• **Task to carry out**:
The lines from the one holding "rcases halt with" to the end of the records below, exactly as written, are the only thing to return.

• **Stored data entries**:
━━━

import Summits.NavierStokesRegularity.OSWSelfSimilar.TypeIIInnerLimitMasterDatum
import Literature.Analysis.FluidPDE.LeiZhang2017AxisymmetricCriteria
import HarnessLib

/-!
# A witness of the certificate class `CertifiedBlowupVorticityRateBlowup` (stmt-NavierStokesRegularity-8639) at the velocity
# scale: the inner object's vorticity decays like `C/|s|` into the past, and in the swirling branch (β) the running velocity
# maximum obeys the TYPE-I RATE along the gauge times

Theorems file landed `--supports stmt-NavierStokesRegularity-8639` (cell `ns-blowup`, GROUP B zone Z1 → the certificate
crux of route CertifiedBlowup). A witness of the certificate class is a witness `(ν, T, u, p)` of `CertifiedBlowupAxisymBlowup`
which moreover obeys the dynamic-rescaling rate `(T − t)‖ω(t)‖_∞ ≤ C_ω` as `t ↑ T` (what a Chen–Hou-type certificate with a
bounded rescaled profile delivers). Feeding that rate into the zone-Z1 master theorem on datum-level hypotheses
(`Summit.NavierStokesRegularity.OSWSelfSimilar.TypeIIModulationDictionary.innerObject_master_of_datum`, part XXXV) gives, by
pure bookkeeping of the gauge N-a zoom (`tₖ → T`, scales `λₖ → 0` with `(λₖ/ν)‖u‖ ≤ 1` on `[0, tₖ] × ℝ³`, zoom
`y ↦ (λₖ/ν)u(tₖ + (λₖ²/ν)s, cₖ + λₖy) → W`, zoomed vorticity `(λₖ²/ν)ω → curl W`):

* `vorticityRate_innerObject_curl_le` — **the inner object's vorticity decays into the past**: `‖curl W(s)(y)‖ ≤ C_ω/|s|`
  for all `s < 0`, `y` (the rate is scale-invariant: `(λₖ²/ν)·C_ω/(T − tₖ − (λₖ²/ν)s) ≤ C_ω/|s|`);
* `vorticityRate_typeI_along_gauge_of_curl_ne_zero` — **in the swirling branch the blow-up is Type I ALONG THE GAUGE TIMES**:
  if `curl W(s₀)(y₀) ≠ 0` (branch (β) of the Z1 alternative; in branch (α) the zoomed vorticity tends to `0`), then for all
  large `k` the zoomed remaining lifetime is bounded, `ν(T − tₖ) ≤ (2C_ω/‖curl W(s₀)(y₀)‖)·λₖ²`, hence the running maximum
  obeys `‖u(t, x)‖²(T − tₖ) ≤ 2νC_ω/‖curl W(s₀)(y₀)‖` for all `(t, x) ∈ [0, tₖ] × ℝ³` — the KNSS-forbidden rate
  `|u| ≲ (T−t)^{−1/2}` realised along the sequence `tₖ` (KNSS 2009 / Seregin–Šverák 2009 exclude it only when it holds for ALL
  `t`, so this is a constraint, not a contradiction);
* `vorticityRate_witness_innerObject_alternative` — the assembled statement for every witness of the certificate class:
  the Z1 data and inner object, the `C_ω/|s|` vorticity decay, and EITHER (α) a constant unit inner object with zoomed
  vorticity `→ 0`, OR (β) `¬AxisymmetricLiouvilleBoundedSwirl` witnessed by `W` together with the Type-I rate along the
  gauge times.

No new definitions, no named-fact hypotheses, no `sorry`. WHAT THIS IS NOT: not a blow-up or regularity claim and no word
on (AX-L) — implications about a HYPOTHETICAL certificate-class witness. Author: ns-blowup-profile-eng-1 g9, 2026-08-27.

## References
* G. Koch, N. Nadirashvili, G. Seregin, V. Šverák, Acta Math. 203 (2009), §6. [KochNadirashviliSereginSverak2009]
* T. Y. Hou, Found. Comput. Math. 23 (2022) = arXiv:2107.06509 (dynamic rescaling). [Hou2022PotentiallySingularNS]
-/

-- the summit and its single problem share the name (D-0017 nested layout)
set_option linter.dupNamespace false

open MeasureTheory Set Function Filter Topology Metric
open scoped ENNReal NNReal

namespace Summit.NavierStokesRegularity.NavierStokesRegularity.Theorems.CertifiedBlowupVorticityRateBlowup.InnerObject

open Literature.Analysis.FluidPDE
open Summit.NavierStokesRegularity.OSWSelfSimilar.TypeIIModulationDictionary

section Rate

variable {ν T : ℝ} {u : ℝ → EuclideanSpace ℝ (Fin 3) → EuclideanSpace ℝ (Fin 3)}
  {tn lamn : ℕ → ℝ} {cn : ℕ → EuclideanSpace ℝ (Fin 3)} {φ : ℕ → ℕ}
  {W : ℝ → EuclideanSpace ℝ (Fin 3) → EuclideanSpace ℝ (Fin 3)} {C : ℝ}

/-- Zoom times `tₖ + (λₖ²/ν)s` (`s < 0`) tend to `T` from below along the gauge data. [folklore] -/
theorem zoomTime_tendsto_nhdsLT (hν : 0 < ν) (htn : ∀ k, T / 2 ≤ tn k ∧ tn k < T) (htT : Tendsto tn atTop (𝓝 T))
    (hlam0 : Tendsto lamn atTop (𝓝 0)) (hφ : StrictMono φ) {s : ℝ} (hs : s < 0) :
    Tendsto (fun j => tn (φ j) + lamn (φ j) ^ 2 / ν * s) atTop (𝓝[<] T) := by
  refine tendsto_nhdsWithin_iff.2 ⟨?_, Eventually.of_forall fun j => ?_⟩
  · have h1 : Tendsto (fun j => lamn (φ j) ^ 2 / ν * s) atTop (𝓝 0) := by
      simpa using (((hlam0.comp hφ.tendsto_atTop).pow 2).div_const ν).mul_const s
    simpa using (htT.comp hφ.tendsto_atTop).add h1
  · have h2 : lamn (φ j) ^ 2 / ν * s ≤ 0 :=
      mul_nonpos_of_nonneg_of_nonpos (div_nonneg (sq_nonneg _) hν.le) hs.le
    show tn (φ j) + lamn (φ j) ^ 2 / ν * s < T
    linarith [(htn (φ j)).2]

/-- **The inner object's vorticity decays like `C_ω/|s|` into the past** for a witness of the certificate class: if
`(T − t)‖ω(t, x)‖ ≤ C_ω` for `t` near `T⁻` and the zoomed vorticity `(λₖ²/ν)ω(tₖ + (λₖ²/ν)s, cₖ + λₖy)` converges to
`curl W(s)(y)`, then `‖curl W(s)(y)‖ ≤ C_ω/|s|` (`s < 0`). [cite: KochNadirashviliSereginSverak2009, §6 (zoom bookkeeping)] -/
theorem vorticityRate_innerObject_curl_le (hν : 0 < ν) (htn : ∀ k, T / 2 ≤ tn k ∧ tn k < T)
    (htT : Tendsto tn atTop (𝓝 T)) (hlam0 : Tendsto lamn atTop (𝓝 0)) (hφ : StrictMono φ)
    (hrate : ∀ᶠ t in 𝓝[<] T, ∀ x, (T - t) * ‖curl (u t) x‖ ≤ C)
    (hcurl : ∀ s < 0, ∀ y : EuclideanSpace ℝ (Fin 3), Tendsto (fun j => (lamn (φ j) ^ 2 / ν) •
      curl (u (tn (φ j) + lamn (φ j) ^ 2 / ν * s)) (cn (φ j) + lamn (φ j) • y)) atTop (𝓝 (curl (W s) y)))
    {s : ℝ} (hs : s < 0) (y : EuclideanSpace ℝ (Fin 3)) : ‖curl (W s) y‖ ≤ C / |s| := by
  have hev := (zoomTime_tendsto_nhdsLT hν htn htT hlam0 hφ hs).eventually hrate
  refine le_of_tendsto ((hcurl s hs y).norm) ?_
  filter_upwards [hev] with j hj
  set μ : ℝ := lamn (φ j) ^ 2 / ν with hμ
  have hμ0 : 0 ≤ μ := div_nonneg (sq_nonneg _) hν.le
  have hgap : μ * |s| ≤ T - (tn (φ j) + μ * s) := by
    rw [abs_of_neg hs]; nlinarith [(htn (φ j)).2]
  have h := hj (cn (φ j) + lamn (φ j) • y)
  -- `μ‖ω‖ ≤ C/|s|` from `(T − t')‖ω‖ ≤ C` and `μ|s| ≤ T − t'`
  rw [norm_smul, Real.norm_eq_abs, abs_of_nonneg hμ0, le_div_iff₀ (abs_pos.2 hs.ne)]
  calc μ * ‖curl (u (tn (φ j) + μ * s)) (cn (φ j) + lamn (φ j) • y)‖ * |s|
      = (μ * |s|) * ‖curl (u (tn (φ j) + μ * s)) (cn (φ j) + lamn (φ j) • y)‖ := by ring
    _ ≤ (T - (tn (φ j) + μ * s)) * ‖curl (u (tn (φ j) + μ * s)) (cn (φ j) + lamn (φ j) • y)‖ :=
        mul_le_mul_of_nonneg_right hgap (norm_nonneg _)
    _ ≤ C := h

/-- **Type I along the gauge times in the swirling branch.** If moreover `curl W(s₀)(y₀) ≠ 0` for some `s₀ < 0` and
`(λₖ/ν)‖u‖ ≤ 1` on `[0, tₖ] × ℝ³`, then for all large `k`: `ν(T − tₖ) ≤ (2C_ω/‖curl W(s₀)(y₀)‖)·λₖ²` and
`‖u(t, x)‖²(T − tₖ) ≤ 2νC_ω/‖curl W(s₀)(y₀)‖` for every `(t, x) ∈ [0, tₖ] × ℝ³`. [cite: KochNadirashviliSereginSverak2009, §6 (zoom bookkeeping)] -/
theorem vorticityRate_typeI_along_gauge_of_curl_ne_zero (hν : 0 < ν) (htn : ∀ k, T / 2 ≤ tn k ∧ tn k < T)
    (htT : Tendsto tn atTop (𝓝 T)) (hlam : ∀ k, 0 < lamn k) (hlam0 : Tendsto lamn atTop (𝓝 0)) (hφ : StrictMono φ)
    (hgauge : ∀ k, ∀ t ∈ Icc 0 (tn k), ∀ x, lamn k / ν * ‖u t x‖ ≤ 1)
    (hrate : ∀ᶠ t in 𝓝[<] T, ∀ x, (T - t) * ‖curl (u t) x‖ ≤ C)
    (hcurl : ∀ s < 0, ∀ y : EuclideanSpace ℝ (Fin 3), Tendsto (fun j => (lamn (φ j) ^ 2 / ν) •
      curl (u (tn (φ j) + lamn (φ j) ^ 2 / ν * s)) (cn (φ j) + lamn (φ j) • y)) atTop (𝓝 (curl (W s) y)))
    {s₀ : ℝ} (hs₀ : s₀ < 0) {y₀ : EuclideanSpace ℝ (Fin 3)} (hne : curl (W s₀) y₀ ≠ 0) :
    (∀ᶠ j in atTop, ν * (T - tn (φ j)) ≤ 2 * C / ‖curl (W s₀) y₀‖ * lamn (φ j) ^ 2) ∧
      ∀ᶠ j in atTop, ∀ t ∈ Icc 0 (tn (φ j)), ∀ x, ‖u t x‖ ^ 2 * (T - tn (φ j)) ≤ 2 * ν * C / ‖curl (W s₀) y₀‖ := by
  set w₀ : ℝ := ‖curl (W s₀) y₀‖ with hw₀
  have hw₀pos : 0 < w₀ := norm_pos_iff.2 hne
  have hev := (zoomTime_tendsto_nhdsLT hν htn htT hlam0 hφ hs₀).eventually hrate
  have hbig : ∀ᶠ j in atTop, w₀ / 2 < ‖(lamn (φ j) ^ 2 / ν) •
      curl (u (tn (φ j) + lamn (φ j) ^ 2 / ν * s₀)) (cn (φ j) + lamn (φ j) • y₀)‖ :=
    ((hcurl s₀ hs₀ y₀).norm).eventually (lt_mem_nhds (by linarith))
  have hmain : ∀ᶠ j in atTop, ν * (T - tn (φ j)) ≤ 2 * C / w₀ * lamn (φ j) ^ 2 := by
    filter_upwards [hev, hbig] with j hj hj2
    set μ : ℝ := lamn (φ j) ^ 2 / ν with hμ
    have hμ0 : 0 < μ := div_pos (pow_pos (hlam (φ j)) 2) hν
    have hμν : μ * ν = lamn (φ j) ^ 2 := by rw [hμ]; field_simp
    set ω : ℝ := ‖curl (u (tn (φ j) + μ * s₀)) (cn (φ j) + lamn (φ j) • y₀)‖ with hω
    have h1 : (T - (tn (φ j) + μ * s₀)) * ω ≤ C := hj (cn (φ j) + lamn (φ j) • y₀)
    have h2 : w₀ / 2 < μ * ω := by
      rw [norm_smul, Real.norm_eq_abs, abs_of_pos hμ0] at hj2; exact hj2
    have hgap : T - tn (φ j) ≤ T - (tn (φ j) + μ * s₀) := by nlinarith [mul_pos hμ0 (neg_pos.2 hs₀)]
    have hpos : 0 ≤ T - tn (φ j) := by linarith [(htn (φ j)).2]
    have hω0 : 0 ≤ ω := norm_nonneg _
    -- `(T − tₖ) w₀ ≤ 2 C μ`
    have hkey : (T - tn (φ j)) * w₀ ≤ 2 * C * μ := by
      calc (T - tn (φ j)) * w₀ ≤ (T - tn (φ j)) * (2 * (μ * ω)) := by
            exact mul_le_mul_of_nonneg_left (by linarith) hpos
        _ = 2 * μ * ((T - tn (φ j)) * ω) := by ring
        _ ≤ 2 * μ * ((T - (tn (φ j) + μ * s₀)) * ω) := by
            exact mul_le_mul_of_nonneg_left (mul_le_mul_of_nonneg_right hgap hω0) (by positivity)
        _ ≤ 2 * μ * C := mul_le_mul_of_nonneg_left h1 (by positivity)
        _ = 2 * C * μ := by ring
    rw [div_mul_eq_mul_div, le_div_iff₀ hw₀pos]
    calc ν * (T - tn (φ j)) * w₀ = ν * ((T - tn (φ j)) * w₀) := by ring
      _ ≤ ν * (2 * C * μ) := mul_le_mul_of_nonneg_left hkey hν.le
      _ = 2 * C * lamn (φ j) ^ 2 := by rw [← hμν]; ring
  refine ⟨hmain, ?_⟩
  filter_upwards [hmain] with j hj t ht x
  have hl0 : 0 < lamn (φ j) := hlam (φ j)
  have hu : ‖u t x‖ ≤ ν / lamn (φ j) := by
    have h := hgauge (φ j) t ht x
    rw [le_div_iff₀ hl0]
    calc ‖u t x‖ * lamn (φ j) = ν * (lamn (φ j) / ν * ‖u t x‖) := by field_simp
      _ ≤ ν * 1 := mul_le_mul_of_nonneg_left h hν.le
      _ = ν := mul_one ν
  have hTt : T - tn (φ j) ≤ 2 * C / w₀ * lamn (φ j) ^ 2 / ν := by
    rw [le_div_iff₀ hν, mul_comm]; exact hj
  have hpos : 0 ≤ T - tn (φ j) := by linarith [(htn (φ j)).2]
  calc ‖u t x‖ ^ 2 * (T - tn (φ j)) ≤ (ν / lamn (φ j)) ^ 2 * (2 * C / w₀ * lamn (φ j) ^ 2 / ν) :=
        mul_le_mul (pow_le_pow_left₀ (norm_nonneg _) hu 2) hTt hpos (by positivity)
    _ = 2 * ν * C / w₀ := by field_simp

/-- **A WITNESS OF THE CERTIFICATE CLASS AT THE VELOCITY SCALE** (crux `CertifiedBlowupVorticityRateBlowup`'s class): for
`(ν, T, u, p)` with `IsMaximalSmoothSolution ν 0 u p T`, Leray–Hopf from a rapidly decaying axisymmetric datum, and the
dynamic-rescaling rate `(T − t)‖ω(t, ·)‖_∞ ≤ C_ω` near `T⁻`: the zone-Z1 gauge N-a zoom data and inner object `W`
(`tₖ → T`, `λₖ → 0`, `(λₖ/ν)‖u‖ ≤ 1` on `[0, tₖ]`, zoom `→ W` a KNSS blow-up limit, zoomed vorticity `→ curl W`) with
**`‖curl W(s)(y)‖ ≤ C_ω/|s|`** for all `s < 0`, and EITHER (α) `W ≡ c`, `‖c‖ = 1`, `c₁ = 0`, zoomed vorticity `→ 0`, OR (β) the
centres lie on the axis, `W` refutes `AxisymmetricLiouvilleBoundedSwirl`, `curl W(s₀)(y₀) ≠ 0` for some `s₀ < 0`, AND THE
BLOW-UP IS TYPE I ALONG THE GAUGE TIMES: `ν(T − tₖ) ≤ K λₖ²` and `‖u(t,x)‖²(T − tₖ) ≤ νK` on `[0, tₖ] × ℝ³` for all large `k`
(`K = 2C_ω/‖curl W(s₀)(y₀)‖`). [cite: KochNadirashviliSereginSverak2009, §6 (zoom bookkeeping)] -/
theorem vorticityRate_witness_innerObject_alternative {p : ℝ → EuclideanSpace ℝ (Fin 3) → ℝ} (hν : 0 < ν) (hT : 0 < T)
    (hmax : IsMaximalSmoothSolution ν 0 u p T) (hLH : IsLerayHopfOn T ν 0 (u 0) u)
    (hdec : HasRapidSpatialDecay (u 0)) (haxi : IsAxisymmetric (u 0))
    (hrate : ∃ C : ℝ, ∀ᶠ t in 𝓝[<] T, ∀ x : EuclideanSpace ℝ (Fin 3), (T - t) * ‖curl (u t) x‖ ≤ C) :
    ∃ (C : ℝ) (tn lamn : ℕ → ℝ) (cn : ℕ → EuclideanSpace ℝ (Fin 3)) (φ : ℕ → ℕ)
      (W : ℝ → EuclideanSpace ℝ (Fin 3) → EuclideanSpace ℝ (Fin 3)),
      (∀ k, T / 2 ≤ tn k ∧ tn k < T) ∧ Tendsto tn atTop (𝓝 T) ∧ (∀ k, 0 < lamn k) ∧ Tendsto lamn atTop (𝓝 0) ∧
      (∀ k, ∀ t ∈ Icc 0 (tn k), ∀ x, lamn k / ν * ‖u t x‖ ≤ 1) ∧ StrictMono φ ∧ IsKNSSBlowupLimit W ∧
      (∀ s < 0, TendstoLocallyUniformly
        (fun k => ((lamn (φ k) / ν) • stPull (lamn (φ k) ^ 2 / ν) (lamn (φ k)) (tn (φ k)) (cn (φ k)) u) s)
          (W s) atTop) ∧
      (∀ s < 0, ∀ y : EuclideanSpace ℝ (Fin 3), Tendsto (fun j => (lamn (φ j) ^ 2 / ν) •
        curl (u (tn (φ j) + lamn (φ j) ^ 2 / ν * s)) (cn (φ j) + lamn (φ j) • y)) atTop (𝓝 (curl (W s) y))) ∧
      (∀ s < 0, ∀ y : EuclideanSpace ℝ (Fin 3), ‖curl (W s) y‖ ≤ C / |s|) ∧
      (((∃ c : EuclideanSpace ℝ (Fin 3), ‖c‖ = 1 ∧ c 1 = 0 ∧ ∀ s < 0, ∀ y : EuclideanSpace ℝ (Fin 3), W s y = c) ∧
          ∀ s < 0, ∀ y : EuclideanSpace ℝ (Fin 3), Tendsto (fun j => (lamn (φ j) ^ 2 / ν) •
            curl (u (tn (φ j) + lamn (φ j) ^ 2 / ν * s)) (cn (φ j) + lamn (φ j) • y)) atTop (𝓝 0)) ∨
        ((∀ k, cn k 0 = 0 ∧ cn k 1 = 0) ∧
          ¬ Summit.NavierStokesRegularity.NavierStokesRegularity.AxisymmetricLiouvilleBoundedSwirl ∧
          ∃ s₀ < 0, ∃ y₀ : EuclideanSpace ℝ (Fin 3), curl (W s₀) y₀ ≠ 0 ∧
            (∀ᶠ j in atTop, ν * (T - tn (φ j)) ≤ 2 * C / ‖curl (W s₀) y₀‖ * lamn (φ j) ^ 2) ∧
            ∀ᶠ j in atTop, ∀ t ∈ Icc 0 (tn (φ j)), ∀ x, ‖u t x‖ ^ 2 * (T - tn (φ j)) ≤ 2 * ν * C / ‖curl (W s₀) y₀‖)) := by
  obtain ⟨C, hC⟩ := hrate
  obtain ⟨Mₛ, hMₛ⟩ := hdec.abs_swirl_le
  obtain ⟨tn, lamn, cn, xn, φ, W, htn, htT, hlam, hlam0, hgauge, -, -, -, -, -, -, hφ, hW, hconv, -, hcurl, halt⟩ :=
    innerObject_master_of_datum hν hT hmax hLH hdec haxi hMₛ
  refine ⟨C, tn, lamn, cn, φ, W, htn, htT, hlam, hlam0, hgauge, hφ, hW, hconv, hcurl,
    fun s hs y => vorticityRate_innerObject_curl_le hν htn htT hlam0 hφ hC hcurl hs y, ?_⟩
  rcases halt with ⟨hc, hzero⟩ | ⟨hax0, hnot, -, -, -, ⟨s₀, hs₀, y₀, hne⟩, -⟩
  · exact Or.inl ⟨hc, hzero⟩
  · obtain ⟨h1, h2⟩ := vorticityRate_typeI_along_gauge_of_curl_ne_zero hν htn htT hlam hlam0 hφ hgauge hC hcurl hs₀ hne
    exact Or.inr ⟨hax0, hnot, s₀, hs₀, y₀, hne, h1, h2⟩

end Rate

end Summit.NavierStokesRegularity.NavierStokesRegularity.Theorems.CertifiedBlowupVorticityRateBlowup.InnerObject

━━━

• **Reply to the task**:
  rcases halt with ⟨hc, hzero⟩ | ⟨hax0, hnot, -, -, -, ⟨s₀, hs₀, y₀, hne⟩, -⟩
  · exact Or.inl ⟨hc, hzero⟩
  · obtain ⟨h1, h2⟩ := vorticityRate_typeI_along_gauge_of_curl_ne_zero hν htn htT hlam hlam0 hφ hgauge hC hcurl hs₀ hne
    exact Or.inr ⟨hax0, hnot, s₀, hs₀, y₀, hne, h1, h2⟩

end Rate

end Summit.NavierStokesRegularity.NavierStokesRegularity.Theorems.CertifiedBlowupVorticityRateBlowup.InnerObject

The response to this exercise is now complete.